17 août : Sous nos pieds, un labyrinthe de galeries

Ce matin, réveil avec un petit dèj’ très copieux et de qualité : des produits frais et régionaux, des croquettes de Vinsobres (de ce côté-là, on n’était pas dépaysé ;), Catherine nous avait fait des galettes, bref, un petit déjeuner digne de ce nom !

De notre passage dans ce relai équestre, nous retiendrons deux mots : serviabilité et gentillesse. Le cadre est magique , l’accueil réservé est chaleureux, plein de gentillesse, Catherine était très attentionnée, aux petits soins avec nous. Si vous avez l’occasion de passer par là, nous ne pouvons que vous conseiller vivement cet endroit, avec ou sans équidé (les cavaliers ou randonneurs avec âne ne sont pas l’essentiel de sa clientèle). Nous nous sommes rendu compte après coup que ce gîte était recommandé par le Guide du Routard (décidemment, depuis le premier restaurant de Briançon à maintenant, nous sommes toujours bien tombés au hasard de notre trajet !), il le mérite bien !

Départ à 9 heures, à l’assaut du Senepy avec des brioches dans nos poches offertes par Catherine (merci pour tout !). D’entrée, nous nous sommes trompés de chemin… Après 2 kilomètres j’ai fini par sortir le GPS, qui jusqu’à présent ne m’avait pas servi, pour tenter de nous situer et voir par où passer. Plutôt que de rebrousser chemin, nous avons choisi de rejoindre le bon sentier par un chemin transverse pour limiter les kilomètres. Mais même par la suite, les indications laissaient à désirer…
Nous avons continué en direction de la Pierre plantée : les pierres plantées délimitaient les territoires des communes de la Mure et de La Motte d’Aveillans. Ces communes rivales s’affrontaient sur des problèmes de bûcheronnage et de pâturage, et ce bornage avait été commandité par l’évêque de Grenoble pour y remédier.

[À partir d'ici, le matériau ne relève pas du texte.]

import Summits.KontsevichZagierPeriods.KontsevichZagierPeriods.Theorems.SoloBlindEnneaCoverPrep
import HarnessLib

/-!
# The level-18 cover: the Kummer density and the pull-back identity

Continuation of `SoloBlindEnneaCoverPrep`.  With `E(W) = W^{-2/3}(1-W³)^{-5/6}` (the density
whose monomial multiples `3W^jE(W)dW` become the Beta forms `s^{a_j-1}(1-s)^{-5/6}ds`,
`a_j = (3j+1)/9`, after `s = W³` — `en_cube`) and `θ = b^{1/3} · S · E` we prove the
pull-back identity along the degree-four map `F` of the Prep file,

  `t^{-5/6}(1-t)^{-2/3}|_{t = F(W)} · |F'(W)| = θ(W)`   on `(0,1)`   (`en_pull`),

by comparing sixth powers (`1 - F = W(W-p)³/Q²`, `|F'| = b²(W-p)²S/Q³`, so both sides to the
sixth are `b² S⁶ W⁻⁴ (1-W³)⁻⁵`), together with the integrability and
`ℚ`-semialgebraicity facts needed to run these forms through the Kontsevich–Zagier
substitution rule (`SoloBlindEnneaCover`).
-/

noncomputable section

open Set MeasureTheory MvPolynomial

namespace Summit.KontsevichZagierPeriods.KontsevichZagierPeriods.Theorems

namespace SoloBlind

open Literature.ModelTheory.ExponentialFields (IsSemialgebraic)
open Literature.NumberTheory.Transcendental
open Literature.NumberTheory.Transcendental.KZ

/-! ## The Kummer density `E` and the words `3W^jE` -/

/-- `E(W) = W^{-2/3}(1-W³)^{-5/6}`. -/
def enE (W : ℝ) : ℝ := W ^ (-(2 / 3 : ℝ)) * (1 - W ^ 3) ^ (-(5 / 6 : ℝ))

/-- `E > 0` on `(0,1)`. -/
theorem enE_pos {W : ℝ} (hW : W ∈ Ioo (0:ℝ) 1) : 0 < enE W :=
  mul_pos (Real.rpow_pos_of_pos hW.1 _) (Real.rpow_pos_of_pos (one_sub_pow_three_pos hW) _)

/-- The exponents `a_j = (3j+1)/9`. -/
def enA (j : ℕ) : ℚ := (3 * j + 1) / 9

/-- `0 < a_j`. -/
theorem enA_pos (j : ℕ) : 0 < enA j := by unfold enA; positivity

/-- `(W³)^{a_j-1} · 3W² = 3 W^j W^{-2/3}`. -/
theorem en_cube_rpow {W : ℝ} (hW : 0 < W) (j : ℕ) :
    (W ^ 3) ^ ((enA j : ℝ) - 1) * (3 * W ^ 2) = 3 * (W ^ j * W ^ (-(2 / 3 : ℝ))) := by
  have q1 : (W ^ 3 : ℝ) ^ ((enA j : ℝ) - 1) = W ^ (3 * ((enA j : ℝ) - 1)) := by
    rw [← Real.rpow_natCast W 3, ← Real.rpow_mul hW.le]
    norm_num
  have q2 : (W ^ 2 : ℝ) = W ^ (2:ℝ) := by
    rw [← Real.rpow_natCast]
    norm_num
  have q3 : W ^ (3 * ((enA j : ℝ) - 1)) * W ^ (2:ℝ) = W ^ ((j:ℝ) + -(2 / 3 : ℝ)) := by
    rw [← Real.rpow_add hW]
    congr 1
    unfold enA
    push_cast
    ring
  rw [q1, q2, mul_left_comm, q3, Real.rpow_add hW, Real.rpow_natCast]

/-- **Pull-back along `s = W³`:** `3W^jE(W) = s^{a_j-1}(1-s)^{-5/6}|_{s=W³} · |3W²|` on
`(0,1)`. -/
theorem en_cube {W : ℝ} (hW : W ∈ Ioo (0:ℝ) 1) (j : ℕ) :
    3 * (W ^ j * enE W) = betaFun (enA j) (1 / 6) (W ^ 3) * |3 * W ^ 2| := by
  have h0 := hW.1
  rw [betaFun, abs_of_pos (by positivity), enE,
    show (((1 / 6 : ℚ) : ℝ) - 1) = -(5 / 6 : ℝ) by norm_num, mul_right_comm,
    en_cube_rpow h0 j]
  ring

/-- `3W^jE(W)` is integrable on `(0,1)` (it is the transport of a Beta integrand). -/
theorem integrableOn_enR (j : ℕ) :
    IntegrableOn (fun W => 3 * (W ^ j * enE W)) (Ioo 0 1) := by
  have h := integrableOn_betaFun (enA j) (1 / 6) (enA_pos j) (by norm_num)
  rw [image_pow_three, integrableOn_image_iff_integrableOn_abs_deriv_smul measurableSet_Ioo
    (fun v _ => hasDerivWithinAt_pow_three _ v) injOn_pow_three] at h
  exact h.congr_fun (fun v hv => by simp only [smul_eq_mul]; rw [mul_comm, ← en_cube hv j])
    measurableSet_Ioo

/-- `E` is `ℚ`-semialgebraic on `(0,1)`. -/
theorem sa_enE :
    IsSemialgebraicFunOn ℚ (line (Ioo (0:ℝ) 1)) (fun x : Fin 1 → ℝ => enE (x 0)) := by
  have hX : IsSemialgebraicFunOn ℚ (line (Ioo (0:ℝ) 1)) (fun x : Fin 1 → ℝ => x 0) :=
    sa_coord mix_line_sa
  have hP :
      IsSemialgebraicFunOn ℚ (line (Ioo (0:ℝ) 1)) (fun x : Fin 1 → ℝ => 1 - x 0 ^ 3) :=
    (isSemialgebraicFunOn_aeval mix_line_sa (1 - X 0 ^ 3 : MvPolynomial (Fin 1) ℚ)).congr
      fun x _ => by simp
  have h1 := IsSemialgebraicFunOn.rpow_ratCast mix_line_sa hX (fun x hx => hx.1) (-(2 / 3))
  have h2 := IsSemialgebraicFunOn.rpow_ratCast mix_line_sa hP
    (fun x hx => one_sub_pow_three_pos hx) (-(5 / 6))
  refine (IsSemialgebraicFunOn.mul_holds h1 h2).congr fun x _ => ?_
  simp only [enE, Pi.mul_apply]
  norm_num

/-- `p(W) E(W)` is `ℚ`-semialgebraic on `(0,1)` for a polynomial `p` over `ℚ`. -/
theorem sa_poly_enE (p : MvPolynomial (Fin 1) ℚ) :
    IsSemialgebraicFunOn ℚ (line (Ioo (0:ℝ) 1))
      (fun x : Fin 1 → ℝ => aeval x p * enE (x 0)) :=
  (IsSemialgebraicFunOn.mul_holds (isSemialgebraicFunOn_aeval mix_line_sa p) sa_enE).congr
    fun x _ => by simp only [Pi.mul_apply]

/-- `3 x₀^j E(x₀)` is `ℚ`-semialgebraic on `(0,1)`. -/
theorem sa_enR (j : ℕ) : IsSemialgebraicFunOn ℚ (line (Ioo (0:ℝ) 1))
    (fun x : Fin 1 → ℝ => 3 * (x 0 ^ j * enE (x 0))) :=
  (sa_poly_enE (3 * X 0 ^ j)).congr fun x _ => by
    simp only [map_mul, map_pow, map_ofNat, aeval_X]; ring

/-- `a · p(W) E(W)` is `ℚ`-semialgebraic on `(0,1)` (`a` algebraic, `p` a polynomial over `ℚ`).
-/
theorem sa_const_poly_enE {a : ℝ} (ha : IsAlgebraic ℚ a) (p : MvPolynomial (Fin 1) ℚ) :
    IsSemialgebraicFunOn ℚ (line (Ioo (0:ℝ) 1))
      (fun x : Fin 1 → ℝ => a * (aeval x p * enE (x 0))) :=
  (IsSemialgebraicFunOn.mul_holds (isSemialgebraicFunOn_const_of_isAlgebraic mix_line_sa ha)
    (sa_poly_enE p)).congr fun x _ => by simp only [Pi.mul_apply]

/-! ## The constant `λ = b^{1/3}` and the form `θ = λ S E` -/

/-- `λ = b^{1/3}`, the sixth root of `b²`. -/
def enL : ℝ := bN ^ (1 / 3 : ℝ)

/-- `0 < λ`. -/
theorem enL_pos : 0 < enL := Real.rpow_pos_of_pos bN_pos _

/-- `λ⁶ = b²`. -/
theorem enL_pow_six : enL ^ 6 = bN ^ 2 := by
  rw [enL, rpow_pow_six bN_pos (k := 2) (by norm_num)]
  norm_cast

/-- `λ` is algebraic. -/
theorem isAlgebraic_enL : IsAlgebraic ℚ enL := by
  have h := Literature.NumberTheory.Transcendental.isAlgebraic_rpow_ratCast isAlgebraic_bN
    bN_pos (1 / 3)
  push_cast at h
  exact h

/-- `θ(W) = λ · S(W) · E(W)`, the pull-back of the `B(1/6,1/3)`-integrand along `F`. -/
def enTheta (W : ℝ) : ℝ := enL * (enS W * enE W)

/-- `θ > 0` on `(0,1)`. -/
theorem enTheta_pos {W : ℝ} (hW : W ∈ Ioo (0:ℝ) 1) : 0 < enTheta W :=
  mul_pos enL_pos (mul_pos (enS_pos hW.1.le hW.2.le) (enE_pos hW))

/-- `θ⁶ = b² S⁶ W⁻⁴ (1-W³)⁻⁵`. -/
theorem enTheta_pow_six {W : ℝ} (hW : W ∈ Ioo (0:ℝ) 1) :
    enTheta W ^ 6 = bN ^ 2 * (enS W ^ 6 * (W ^ (-4:ℤ) * (1 - W ^ 3) ^ (-5:ℤ))) := by
  unfold enTheta enE
  rw [mul_pow, mul_pow, mul_pow, enL_pow_six, rpow_pow_six hW.1 (k := -4) (by norm_num),
    rpow_pow_six (one_sub_pow_three_pos hW) (k := -5) (by norm_num)]

/-! ## The pull-back identity -/

/-- **Pull-back along `F`:** `t^{-5/6}(1-t)^{-2/3}|_{t=F} |F'| = θ` on `(0,1)`. -/
theorem en_pull {W : ℝ} (hW : W ∈ Ioo (0:ℝ) 1) :
    enTheta W = betaFun (1 / 6) (1 / 3) (enF W) * |enF' W| := by
  have h0 := hW.1.le
  have h1 := hW.2.le
  have hW0 := hW.1
  have hQ := enQ_pos h0
  have hS := enS_pos h0 h1
  have hp : 0 < W - enP := by linarith [hW.1, enP_neg]
  have hb := bN_pos
  have hQ' := hQ.ne'
  have hS' := hS.ne'
  have hp' := hp.ne'
  have hb' := hb.ne'
  have hW3 := (one_sub_pow_three_pos hW).ne'
  have hF : 0 < enF W := (enF_mem hW).1
  have hX : 0 < W * (W - enP) ^ 3 / enQ W ^ 2 := by positivity
  have hY : 0 < bN ^ 2 * ((W - enP) ^ 2 * enS W) / enQ W ^ 3 := by positivity
  rw [betaFun, one_sub_enF h0, abs_enF' h0 h1]
  refine (pow_left_inj₀ (enTheta_pos hW).le
    (mul_pos (mul_pos (Real.rpow_pos_of_pos hF _) (Real.rpow_pos_of_pos hX _)) hY).le
    (by norm_num : (6:ℕ) ≠ 0)).mp ?_
  rw [enTheta_pow_six hW, mul_pow, mul_pow,
    rpow_pow_six hF (k := -5) (by push_cast; norm_num),
    rpow_pow_six hX (k := -4) (by push_cast; norm_num)]
  simp only [enF, zpow_neg, zpow_ofNat]
  field_simp

/-! ## Integrability -/

/-- `θ` is integrable on `(0,1)`: it is a combination of the transports `3W^jE(W)`. -/
theorem integrableOn_enTheta : IntegrableOn enTheta (Ioo 0 1) := by
  have h : IntegrableOn (fun v => enL * (-enV / 3 * (3 * (v ^ 0 * enE v)) -
      enU / 3 * (3 * (v ^ 1 * enE v)) - 1 / 3 * (3 * (v ^ 2 * enE v)))) (Ioo 0 1) :=
    ((((integrableOn_enR 0).const_mul _).sub ((integrableOn_enR 1).const_mul _)).sub
      ((integrableOn_enR 2).const_mul _)).const_mul enL
  exact h.congr_fun (fun v _ => by simp only [enTheta, enS]; ring) measurableSet_Ioo

/-! ## Semialgebraicity -/

/-- `S` is `ℚ`-semialgebraic on any `ℚ`-semialgebraic line. -/
theorem sa_enS {S : Set ℝ} (hS : IsSemialgebraic ℚ (line S)) :
    IsSemialgebraicFunOn ℚ (line S) (fun x : Fin 1 → ℝ => enS (x 0)) := by
  have hX := sa_coord hS
  have h0 := isSemialgebraicFunOn_const_of_isAlgebraic hS isAlgebraic_enV.neg
  have h1 := IsSemialgebraicFunOn.mul_holds
    (isSemialgebraicFunOn_const_of_isAlgebraic hS isAlgebraic_enU) hX
  have h2 := IsSemialgebraicFunOn.mul_holds hX hX
  exact (IsSemialgebraicFunOn.sub_holds (IsSemialgebraicFunOn.sub_holds h0 h1) h2).congr
    fun x _ => by simp only [enS, Pi.sub_apply, Pi.mul_apply]; ring

/-- `θ` is `ℚ`-semialgebraic on `(0,1)`. -/
theorem sa_enTheta_unit :
    IsSemialgebraicFunOn ℚ (line (Ioo (0:ℝ) 1)) (fun x => enTheta (x 0)) :=
  (IsSemialgebraicFunOn.mul_holds
    (isSemialgebraicFunOn_const_of_isAlgebraic mix_line_sa isAlgebraic_enL)
    (IsSemialgebraicFunOn.mul_holds (sa_enS mix_line_sa) sa_enE)).congr
    fun x _ => by simp only [enTheta, Pi.mul_apply]

end SoloBlind

end Summit.KontsevichZagierPeriods.KontsevichZagierPeriods.Theorems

 Plus nous prenions de l’altitude, plus nous profitions de la vue à l’ouest sur les contreforts du Vercors qui s’étendait de tout son long, de plus en plus majestueux. Comme les indications étaient très approximatives, nous avions le nez planté dans la carte tous les 100 mètres pour savoir dans quelle direction continuer, à chercher des traces… nous n’avancions pas très vite. Nous avons donc décidé de ne pas faire le détour pour voir la pierre plantée et de continuer sur le Sénepy.
Nous nous perdions régulièrement, nous ne trouvions pas notre chemin, notamment à cause des nombreux sentiers dessinés par les vaches. Ce fût un peu éprouvant, d’autant qu’avec Marius nous ne pouvons pas nous permettre de prendre n’importe quel chemin puisque lui ne passe pas partout… Nous étions dans une situation où nous attendions les panneaux indicatifs (parfois pas très clairs) comme on attendrait un oasis dans le désert… Ce manque de précision était un peu limite…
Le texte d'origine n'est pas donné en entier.